import Mathlib
import Summits.Ventures.PercRepro2.ThreeTypedAbstract

/-!
# Three typed edges, shards 10/11 (blind cell PercRepro2, night-3, 2026-08-24)

`decide +kernel` of the shards `shard a1 … a5 = true` of `allOk3` for the canonical prefixes listed
below (4 shards, 41708 labellings of the eleven points in this file).
-/

set_option Elab.async false

namespace Summit.Ventures.PercRepro2

open UnionCluster

namespace CovForm

namespace TwoTyped

open OneTyped

set_option maxHeartbeats 0 in
/-- Shard `(1, 2, 3, 4, 1)` (10427 labellings). -/
theorem sh_1_2_3_4_1 : shard 1 2 3 4 1 = true := by
  decide +kernel

set_option maxHeartbeats 0 in
/-- Shard `(1, 2, 3, 4, 2)` (10427 labellings). -/
theorem sh_1_2_3_4_2 : shard 1 2 3 4 2 = true := by
  decide +kernel

set_option maxHeartbeats 0 in
/-- Shard `(1, 2, 3, 4, 3)` (10427 labellings). -/
theorem sh_1_2_3_4_3 : shard 1 2 3 4 3 = true := by
  decide +kernel

set_option maxHeartbeats 0 in
/-- Shard `(1, 2, 3, 4, 4)` (10427 labellings). -/
theorem sh_1_2_3_4_4 : shard 1 2 3 4 4 = true := by
  decide +kernel

end TwoTyped

end CovForm

end Summit.Ventures.PercRepro2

+-------+

* Work item *
Without changing a word, write out each entry again.

* Response to the task *
import Mathlib
import Summits.Ventures.PercRepro2.ThreeTypedAbstract

/-!
# Three typed edges, shards 10/11 (blind cell PercRepro2, night-3, 2026-08-24)

`decide +kernel` of the shards `shard a1 … a5 = true` of `allOk3` for the canonical prefixes listed
below (4 shards, 41708 labellings of the eleven points in this file).
-/

set_option Elab.async false

namespace Summit.Ventures.PercRepro2

open UnionCluster

namespace CovForm

namespace TwoTyped

open OneTyped

set_option maxHeartbeats 0 in
/-- Shard `(1, 2, 3, 4, 1)` (10427 labellings). -/
theorem sh_1_2_3_4_1 : shard 1 2 3 4 1 = true := by
  decide +kernel

set_option maxHeartbeats 0 in
/-- Shard `(1, 2, 3, 4, 2)` (10427 labellings). -/
theorem sh_1_2_3_4_2 : shard 1 2 3 4 2 = true := by
  decide +kernel

set_option maxHeartbeats 0 in
/-- Shard `(1, 2, 3, 4, 3)` (10427 labellings). -/
theorem sh_1_2_3_4_3 : shard 1 2 3 4 3 = true := by
  decide +kernel

set_option maxHeartbeats 0 in
/-- Shard `(1, 2, 3, 4, 4)` (10427 labellings). -/
theorem sh_1_2_3_4_4 : shard 1 2 3 4 4 = true := by
  decide +kernel

end TwoTyped

end CovForm

end Summit.Ventures.PercRepro2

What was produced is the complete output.